New Native Theatre and Yale Indigenous Performing Arts Program (YIPAP) Announce New Partnership to Support Native Theater Makers

April 4, 2017

(Minneapolis, MN and New Haven, CT) New Native Theatre (NNT) and the Yale Indigenous Performing Arts Program (YIPAP) announce the beginning of a strategic partnership through which both theaters/programs will collaborate to support Native playwrights, actors, and theater artists. Under this collaboration, New Native Theatre will produce the winning plays from YIPAP’s Annual Young Storytellers Contest.
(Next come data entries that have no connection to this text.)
/-!
# [IUTchI] §1 Complements on Coverings of Punctured Elliptic Curves (kurims pp. 37–43)

Mochizuki, *Inter-universal Teichmüller theory I: construction of Hodge theaters*, kurims
manuscript (May 2020), §1, pp. 37–43 ([IUTchI] §1 pp.37-43) [claim: Mochizuki2012, status: disputed]
(D-0012 claim key;
series status DISPUTED — nothing here is asserted; printed claims are `Prop`-valued PREDICATES on
explicit data, the constructions are honest group-theoretic definitions).

THE SETUP (p. 37) AS DATA.  `l ≥ 5` an integer prime to `6`; `X` a hyperbolic curve of type
`(1,1)` over a field `k` of characteristic zero; `C̲` a hyperbolic orbicurve of type `(1,l-tors)_±`
([EtTh] Def. 2.1) whose `k`-core `C` is also a `k`-core of `X`; `X̲ := C̲ ×_C X`; the cartesian
diagrams of open immersions `Π_X̲ ↪ Π_X`, `Π_C̲ ↪ Π_C` of arithmetic fundamental groups over `G_k`
with geometric parts `Δ_(−)`; assumption (∗) "the natural action of `G_k` on `Δ_X^{ab} ⊗ (ℤ/lℤ)` is
trivial"; the zero cusp `ε⁰` of `X̲`, a nonzero cusp `ε̲` of `C̲` and the two cusps `ε′, ε″` of `X̲`
over
it, the cusp `2ε̲`, and decomposition groups of cusps — all étale-π₁-of-curves input (INTERFACE,
seat abc-iut-L4-t1, TODO-merge), entering as the structure `PuncturedEllipticData` built on the
tree's `FundamentalExtension` (`Π_C ↠ G_k`, seat abc-iut-L4-t1): everything lives inside ONE
profinite group `Π_C` with its surjection to `G_k`.

THE CONSTRUCTION (pp. 37–38) AS DEFINITIONS inside `Π_C`: `Δ_X̲ ↠ Δ_X̲^{ab} ⊗ ℤ/l ↠ Δ_ε` (kill
commutators, `l`-th powers, and the inertia groups of the nonzero cusps `≠ ε′, ε″`) — kernels
`modLKer ≤ deltaEpsKer`; the involution `ι ∈ Gal(X̲/C̲)` acts on `Δ_ε` through conjugation by
`Δ_C̲ ∖ Δ_X̲`, and `Δ_ε ↠ Δ_ε⁺` kills the `(−1)`-eigenspace, i.e. the commutators `x c x⁻¹ c⁻¹`
(`x ∈ Δ_X̲`, `c ∈ Δ_C̲ ∖ Δ_X̲`) — kernel `jKer`, so `J_X = Π_X̲ / jKer ⊆ J_C = Π_C̲ / jKer`; the
section
`σ : G_k → J_C` is the image of the decomposition group `D_{2ε}` (its inertia dies in `Δ_ε`), so
`Π_{X→} :=` (inverse image of `Im σ`) `= D_{2ε} · jKer` — `piXarrow`; `Gal(X̲/C̲) ⊆ Δ_C̲/jKer ≅
ℤ/2l` is
the subgroup of `l`-th powers, so `Π_{C→} :=` (inverse image of `Im σ × Gal(X̲/C̲)`)
`= D_{2ε} · jKer · (Δ_C̲)^l` — `piCarrow`.  (Products of subgroups are typed as joins `⊔`; they are
products once the printed normality claims hold.)

THE PRINTED CLAIMS (pp. 37–38: the exact sequence `0 → I_{ε′} × I_{ε″} → Δ_ε → Δ_E ⊗ ℤ/l → 0`,
the eigenspace decomposition, `I_{ε′} ⥲ Δ_ε⁺`, the quotients `J_X ⊆ J_C`, `σ` a section with normal
image inside `J_X`, the cartesian diagram, `Gal(C→/C̲) ≅ ℤ/l`, `Gal(X̲/C̲) ≅ ℤ/2`,
`Gal(X→/C̲) ≅ ℤ/2l`) — predicate `ArrowCoveringClaims`; Definition 1.1 — `IsOfTypeOneLTorsArrow`,
`IsOfTypeOneLTorsArrowPM` (group-level shadow); Remark 1.1.2 — `piXarrow`/`piCarrow` ARE functions
of the data `(X/k, C̲, ε̲)`; Corollary 1.2 — `CharacteristicNatureOfCoverings` (extensional form);
Remark 1.2.1 — `Rmk121`; Remark 1.2.3 (iii), last sentence — `rmk123iii_equalities_iff` (PROVED).

Deliberately NOT here: Remark 1.1.1 (prose); the curve-level form of Definition 1.1 (needs
hyperbolic orbicurves, TODO-merge abc-iut-L4-t1); Remarks 1.2.2 (i), (ii), 1.2.3 (i), (ii),
(iv)–(vii), which AMEND the texts of [AbsAnab] Lem. 1.3.9, [AbsTopI] Lem. 4.5 (iv), [CombGC]
Def. 1.4 (v)(vi), Rmk. 1.4.2–1.4.4 and the proof of [CombGC] Thm. 1.6 — typed where those items
are typed (seats abc-iut-L4-t4, abc-iut-L3-t4; INBOX note with the locators pp. 40–43).
No printed statement is strengthened.
-/

namespace Literature.IUT.HodgeTheaters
Together, indigenous storytelling and performance will be increasingly cultivated, promoted and brought to the stage in order to support the expression of authentic Native voices.

Photo by Tiana LaPointe featuring Deanna Standingcloud and Delinda "Oogie"Pushetonequa in "Stolen Generation" by Ardie Medina part of NNT's 2016 Summer Tour

Photo by Tiana LaPointe featuring Deanna Standingcloud and Delinda “Oogie”Pushetonequa in “Stolen Generation” by Ardie Medina part of NNT’s 2016 Summer Tour.

“We could not be more thrilled to partner with New Native Theatre,” stated Mary Kathryn Nagle, YIPAP’s Executive Director. “New Native Theatre is doing critical work to develop and cultivate Native voices on the American stage, and we are very excited to connect our students and our community with the important work they do.”

To mark the beginning of the collaboration, New Native Theatre’s Artistic Director, Rhiana Yazzie (Dine’), will produce the 2016 Playwriting Contest winner, A Fraction of Love by Reed Adair Bobroff (Navajo/Dine’). “A Fraction of Love is about love in Native communities and the ways we are affected by blood quantum: who we see as eligible, how we think about relationships, and the pressures that fall on Native people falling in love through the stories of a love triangle and a sperm donation gone awry,” said Reed. “I’m very excited that NNT is producing this play because their work is so inclusive of the local Native communities as well as the thriving Minnesota theater scene.”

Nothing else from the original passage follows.